| Task to carry out |
Among the records below, find each line bearing the word "general" and copy it.

(Saved entries)
·····

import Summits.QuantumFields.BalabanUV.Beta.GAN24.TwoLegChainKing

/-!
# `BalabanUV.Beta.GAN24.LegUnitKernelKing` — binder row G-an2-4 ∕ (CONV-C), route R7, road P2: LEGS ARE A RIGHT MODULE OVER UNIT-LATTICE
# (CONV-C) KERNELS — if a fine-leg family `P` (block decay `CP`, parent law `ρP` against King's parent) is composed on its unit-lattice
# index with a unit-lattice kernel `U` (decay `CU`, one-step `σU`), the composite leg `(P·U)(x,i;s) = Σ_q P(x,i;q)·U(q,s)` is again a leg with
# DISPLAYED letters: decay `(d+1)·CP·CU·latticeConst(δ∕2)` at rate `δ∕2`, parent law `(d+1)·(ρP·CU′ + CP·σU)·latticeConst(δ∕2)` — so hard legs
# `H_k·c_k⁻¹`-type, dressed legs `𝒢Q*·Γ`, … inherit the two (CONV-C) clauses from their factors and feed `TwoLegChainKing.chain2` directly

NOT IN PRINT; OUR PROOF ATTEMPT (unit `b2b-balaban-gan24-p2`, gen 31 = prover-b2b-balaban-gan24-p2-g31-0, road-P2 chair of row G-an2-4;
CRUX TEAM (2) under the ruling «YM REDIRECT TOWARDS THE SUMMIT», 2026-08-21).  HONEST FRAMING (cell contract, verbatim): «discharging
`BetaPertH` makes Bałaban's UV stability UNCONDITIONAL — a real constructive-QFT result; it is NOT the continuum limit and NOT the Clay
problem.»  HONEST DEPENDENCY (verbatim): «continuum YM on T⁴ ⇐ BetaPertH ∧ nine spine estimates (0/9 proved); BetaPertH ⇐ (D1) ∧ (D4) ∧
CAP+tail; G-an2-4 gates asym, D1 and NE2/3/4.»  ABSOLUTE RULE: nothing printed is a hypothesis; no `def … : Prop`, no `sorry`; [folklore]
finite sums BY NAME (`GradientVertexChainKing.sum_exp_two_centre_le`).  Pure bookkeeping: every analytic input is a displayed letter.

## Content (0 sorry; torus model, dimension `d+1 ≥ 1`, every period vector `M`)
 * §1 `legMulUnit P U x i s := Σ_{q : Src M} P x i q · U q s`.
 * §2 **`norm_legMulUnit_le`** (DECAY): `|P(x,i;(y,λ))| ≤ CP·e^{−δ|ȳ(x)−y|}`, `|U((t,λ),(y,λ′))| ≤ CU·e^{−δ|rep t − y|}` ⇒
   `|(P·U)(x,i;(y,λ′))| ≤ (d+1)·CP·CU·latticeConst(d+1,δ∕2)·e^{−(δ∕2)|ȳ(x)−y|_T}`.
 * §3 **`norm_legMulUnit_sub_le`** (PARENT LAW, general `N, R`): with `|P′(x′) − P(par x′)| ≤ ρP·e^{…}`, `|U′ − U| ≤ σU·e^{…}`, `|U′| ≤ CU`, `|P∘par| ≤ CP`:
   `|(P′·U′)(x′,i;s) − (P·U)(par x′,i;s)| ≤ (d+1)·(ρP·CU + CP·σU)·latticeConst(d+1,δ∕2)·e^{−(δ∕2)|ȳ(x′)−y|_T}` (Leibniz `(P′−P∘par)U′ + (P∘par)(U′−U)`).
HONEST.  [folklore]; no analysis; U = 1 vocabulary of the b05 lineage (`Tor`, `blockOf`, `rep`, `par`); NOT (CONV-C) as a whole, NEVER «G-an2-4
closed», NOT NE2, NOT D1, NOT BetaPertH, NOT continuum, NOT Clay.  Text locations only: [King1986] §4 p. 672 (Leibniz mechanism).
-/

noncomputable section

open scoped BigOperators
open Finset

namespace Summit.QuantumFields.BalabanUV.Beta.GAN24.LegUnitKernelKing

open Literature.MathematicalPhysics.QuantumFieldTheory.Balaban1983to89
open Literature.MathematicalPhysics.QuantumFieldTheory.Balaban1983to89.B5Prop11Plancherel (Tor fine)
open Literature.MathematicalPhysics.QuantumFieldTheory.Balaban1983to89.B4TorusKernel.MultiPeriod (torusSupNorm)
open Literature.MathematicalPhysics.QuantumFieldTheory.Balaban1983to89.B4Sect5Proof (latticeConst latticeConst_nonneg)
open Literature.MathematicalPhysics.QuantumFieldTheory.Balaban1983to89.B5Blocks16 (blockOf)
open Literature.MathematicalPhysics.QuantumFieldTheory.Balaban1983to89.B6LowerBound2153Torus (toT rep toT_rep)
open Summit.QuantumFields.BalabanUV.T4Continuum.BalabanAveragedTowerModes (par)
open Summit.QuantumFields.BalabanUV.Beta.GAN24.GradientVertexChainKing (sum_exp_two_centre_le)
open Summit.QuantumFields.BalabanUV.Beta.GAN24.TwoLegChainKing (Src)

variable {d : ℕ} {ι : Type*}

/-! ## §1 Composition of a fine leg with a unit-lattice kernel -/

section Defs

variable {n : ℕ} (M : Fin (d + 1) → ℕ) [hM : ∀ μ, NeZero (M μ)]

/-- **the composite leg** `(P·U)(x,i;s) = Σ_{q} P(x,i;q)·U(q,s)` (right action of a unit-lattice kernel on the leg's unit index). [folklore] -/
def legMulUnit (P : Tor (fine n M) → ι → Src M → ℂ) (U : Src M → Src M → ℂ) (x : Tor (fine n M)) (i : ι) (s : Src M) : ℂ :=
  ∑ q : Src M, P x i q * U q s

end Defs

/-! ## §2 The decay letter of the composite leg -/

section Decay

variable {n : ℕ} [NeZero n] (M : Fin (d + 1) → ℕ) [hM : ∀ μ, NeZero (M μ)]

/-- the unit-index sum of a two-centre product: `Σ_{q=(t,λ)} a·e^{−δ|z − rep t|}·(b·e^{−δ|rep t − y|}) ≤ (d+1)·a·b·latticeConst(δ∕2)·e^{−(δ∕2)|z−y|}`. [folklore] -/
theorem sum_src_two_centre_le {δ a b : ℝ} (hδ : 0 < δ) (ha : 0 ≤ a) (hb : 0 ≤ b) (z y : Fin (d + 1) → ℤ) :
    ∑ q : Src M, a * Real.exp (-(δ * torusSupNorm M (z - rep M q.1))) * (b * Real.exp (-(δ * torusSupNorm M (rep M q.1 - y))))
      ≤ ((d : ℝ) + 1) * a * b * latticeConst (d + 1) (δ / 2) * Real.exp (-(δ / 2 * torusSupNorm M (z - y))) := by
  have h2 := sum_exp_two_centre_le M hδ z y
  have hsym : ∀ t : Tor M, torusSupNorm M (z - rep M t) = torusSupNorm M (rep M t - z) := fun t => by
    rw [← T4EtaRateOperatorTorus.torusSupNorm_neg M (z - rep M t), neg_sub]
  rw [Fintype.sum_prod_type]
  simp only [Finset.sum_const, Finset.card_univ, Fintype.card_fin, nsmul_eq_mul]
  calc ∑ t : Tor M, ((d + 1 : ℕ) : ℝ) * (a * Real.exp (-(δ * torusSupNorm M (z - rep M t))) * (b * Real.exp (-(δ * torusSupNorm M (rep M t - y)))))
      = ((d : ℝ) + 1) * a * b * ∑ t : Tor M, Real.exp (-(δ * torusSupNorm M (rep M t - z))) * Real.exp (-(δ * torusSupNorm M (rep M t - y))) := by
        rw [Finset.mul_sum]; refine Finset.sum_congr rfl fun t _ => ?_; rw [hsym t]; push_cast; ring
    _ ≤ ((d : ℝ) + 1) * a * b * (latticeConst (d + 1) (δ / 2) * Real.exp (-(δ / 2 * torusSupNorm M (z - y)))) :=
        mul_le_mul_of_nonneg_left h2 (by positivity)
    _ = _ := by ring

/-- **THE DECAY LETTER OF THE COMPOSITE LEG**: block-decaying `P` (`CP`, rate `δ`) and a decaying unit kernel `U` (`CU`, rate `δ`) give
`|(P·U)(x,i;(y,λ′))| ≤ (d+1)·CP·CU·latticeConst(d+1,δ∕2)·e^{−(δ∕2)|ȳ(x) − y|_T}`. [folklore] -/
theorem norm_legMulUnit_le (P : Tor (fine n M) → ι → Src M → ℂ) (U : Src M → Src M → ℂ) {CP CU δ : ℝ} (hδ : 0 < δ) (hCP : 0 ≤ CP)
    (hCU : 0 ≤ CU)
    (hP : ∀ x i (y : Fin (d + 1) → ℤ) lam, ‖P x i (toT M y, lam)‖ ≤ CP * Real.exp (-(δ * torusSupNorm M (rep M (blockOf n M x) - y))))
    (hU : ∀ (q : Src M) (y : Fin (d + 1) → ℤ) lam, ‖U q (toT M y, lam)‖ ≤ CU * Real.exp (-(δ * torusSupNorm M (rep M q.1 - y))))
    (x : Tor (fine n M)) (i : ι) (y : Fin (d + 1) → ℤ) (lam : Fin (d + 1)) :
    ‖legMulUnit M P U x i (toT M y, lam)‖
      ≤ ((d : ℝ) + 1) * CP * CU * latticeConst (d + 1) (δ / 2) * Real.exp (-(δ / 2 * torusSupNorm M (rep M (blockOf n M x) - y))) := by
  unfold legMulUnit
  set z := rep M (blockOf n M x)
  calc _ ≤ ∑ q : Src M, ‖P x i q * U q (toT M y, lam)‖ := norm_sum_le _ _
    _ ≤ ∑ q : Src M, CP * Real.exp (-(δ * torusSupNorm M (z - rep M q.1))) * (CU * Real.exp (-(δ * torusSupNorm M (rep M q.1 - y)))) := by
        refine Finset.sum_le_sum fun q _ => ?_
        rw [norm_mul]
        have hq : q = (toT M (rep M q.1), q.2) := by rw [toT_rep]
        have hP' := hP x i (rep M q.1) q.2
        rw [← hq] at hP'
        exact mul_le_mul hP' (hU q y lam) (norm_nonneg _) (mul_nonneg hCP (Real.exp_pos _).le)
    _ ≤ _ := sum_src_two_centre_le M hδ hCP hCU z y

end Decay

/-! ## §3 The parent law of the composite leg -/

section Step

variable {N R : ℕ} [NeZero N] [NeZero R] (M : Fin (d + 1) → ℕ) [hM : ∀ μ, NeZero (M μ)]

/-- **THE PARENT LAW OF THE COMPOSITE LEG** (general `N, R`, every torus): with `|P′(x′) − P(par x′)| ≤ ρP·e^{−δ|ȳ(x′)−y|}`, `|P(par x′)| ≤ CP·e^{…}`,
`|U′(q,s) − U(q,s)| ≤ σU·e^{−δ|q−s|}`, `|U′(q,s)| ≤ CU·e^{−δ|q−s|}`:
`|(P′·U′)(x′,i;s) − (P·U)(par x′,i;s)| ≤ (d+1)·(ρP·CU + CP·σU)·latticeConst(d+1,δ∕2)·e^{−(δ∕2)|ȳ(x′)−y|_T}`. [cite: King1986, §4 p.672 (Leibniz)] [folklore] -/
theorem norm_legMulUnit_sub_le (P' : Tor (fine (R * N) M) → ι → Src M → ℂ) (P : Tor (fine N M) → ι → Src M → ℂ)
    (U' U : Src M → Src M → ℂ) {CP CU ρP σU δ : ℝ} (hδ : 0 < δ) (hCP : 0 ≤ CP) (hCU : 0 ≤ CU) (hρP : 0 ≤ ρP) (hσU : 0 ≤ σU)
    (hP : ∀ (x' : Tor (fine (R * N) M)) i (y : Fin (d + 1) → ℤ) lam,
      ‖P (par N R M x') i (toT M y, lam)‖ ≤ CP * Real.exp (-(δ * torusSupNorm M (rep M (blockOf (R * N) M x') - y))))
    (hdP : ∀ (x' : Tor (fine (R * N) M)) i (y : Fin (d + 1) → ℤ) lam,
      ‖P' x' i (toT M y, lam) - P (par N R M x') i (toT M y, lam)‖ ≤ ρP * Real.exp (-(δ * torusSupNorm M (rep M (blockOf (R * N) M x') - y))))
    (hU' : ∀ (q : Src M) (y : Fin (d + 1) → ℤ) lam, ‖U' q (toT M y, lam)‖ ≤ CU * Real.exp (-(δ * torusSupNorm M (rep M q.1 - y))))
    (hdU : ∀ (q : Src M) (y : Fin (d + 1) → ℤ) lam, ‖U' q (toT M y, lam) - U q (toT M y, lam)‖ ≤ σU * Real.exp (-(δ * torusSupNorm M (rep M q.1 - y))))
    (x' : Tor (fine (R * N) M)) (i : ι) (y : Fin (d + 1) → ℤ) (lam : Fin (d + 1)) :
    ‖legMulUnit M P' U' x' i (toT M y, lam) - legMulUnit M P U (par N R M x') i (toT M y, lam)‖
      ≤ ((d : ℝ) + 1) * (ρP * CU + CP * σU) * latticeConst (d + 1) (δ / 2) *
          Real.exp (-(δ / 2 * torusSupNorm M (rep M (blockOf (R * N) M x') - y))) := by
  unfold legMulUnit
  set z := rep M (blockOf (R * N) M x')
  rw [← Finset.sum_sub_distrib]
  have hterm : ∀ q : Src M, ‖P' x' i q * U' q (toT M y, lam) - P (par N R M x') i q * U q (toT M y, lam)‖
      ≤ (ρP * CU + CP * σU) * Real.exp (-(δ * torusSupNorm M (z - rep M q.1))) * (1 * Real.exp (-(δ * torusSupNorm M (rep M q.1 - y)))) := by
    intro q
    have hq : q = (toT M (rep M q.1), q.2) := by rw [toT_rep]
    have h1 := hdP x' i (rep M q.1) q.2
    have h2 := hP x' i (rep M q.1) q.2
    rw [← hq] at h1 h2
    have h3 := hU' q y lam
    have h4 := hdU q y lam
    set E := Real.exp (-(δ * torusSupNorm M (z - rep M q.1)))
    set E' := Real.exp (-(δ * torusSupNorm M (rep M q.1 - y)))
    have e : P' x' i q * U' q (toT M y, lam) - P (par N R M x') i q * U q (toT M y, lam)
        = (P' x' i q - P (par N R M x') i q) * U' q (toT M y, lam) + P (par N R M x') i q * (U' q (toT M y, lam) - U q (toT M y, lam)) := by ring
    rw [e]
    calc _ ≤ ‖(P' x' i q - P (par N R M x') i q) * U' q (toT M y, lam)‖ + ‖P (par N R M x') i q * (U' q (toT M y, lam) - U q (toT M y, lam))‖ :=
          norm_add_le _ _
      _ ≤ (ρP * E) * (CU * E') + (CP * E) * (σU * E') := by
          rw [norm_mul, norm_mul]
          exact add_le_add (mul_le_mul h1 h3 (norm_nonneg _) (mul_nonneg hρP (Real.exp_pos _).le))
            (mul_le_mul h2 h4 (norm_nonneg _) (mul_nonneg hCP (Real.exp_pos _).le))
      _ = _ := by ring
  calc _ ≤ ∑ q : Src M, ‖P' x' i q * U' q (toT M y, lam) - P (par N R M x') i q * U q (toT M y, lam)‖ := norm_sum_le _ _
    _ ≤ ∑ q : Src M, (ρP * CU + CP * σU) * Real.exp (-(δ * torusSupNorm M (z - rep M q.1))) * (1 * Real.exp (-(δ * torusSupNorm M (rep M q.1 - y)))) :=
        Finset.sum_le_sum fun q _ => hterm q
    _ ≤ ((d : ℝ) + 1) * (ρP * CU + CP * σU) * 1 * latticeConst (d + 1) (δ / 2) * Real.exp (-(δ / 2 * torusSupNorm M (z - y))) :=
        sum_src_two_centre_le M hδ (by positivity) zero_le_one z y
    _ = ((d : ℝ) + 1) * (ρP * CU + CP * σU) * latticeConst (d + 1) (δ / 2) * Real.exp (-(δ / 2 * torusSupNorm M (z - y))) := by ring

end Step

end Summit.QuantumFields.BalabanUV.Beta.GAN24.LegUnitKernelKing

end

·····

| Solution to the problem |
 * §3 **`norm_legMulUnit_sub_le`** (PARENT LAW, general `N, R`): with `|P′(x′) − P(par x′)| ≤ ρP·e^{…}`, `|U′ − U| ≤ σU·e^{…}`, `|U′| ≤ CU`, `|P∘par| ≤ CP`:
/-- **THE PARENT LAW OF THE COMPOSITE LEG** (general `N, R`, every torus): with `|P′(x′) − P(par x′)| ≤ ρP·e^{−δ|ȳ(x′)−y|}`, `|P(par x′)| ≤ CP·e^{…}`,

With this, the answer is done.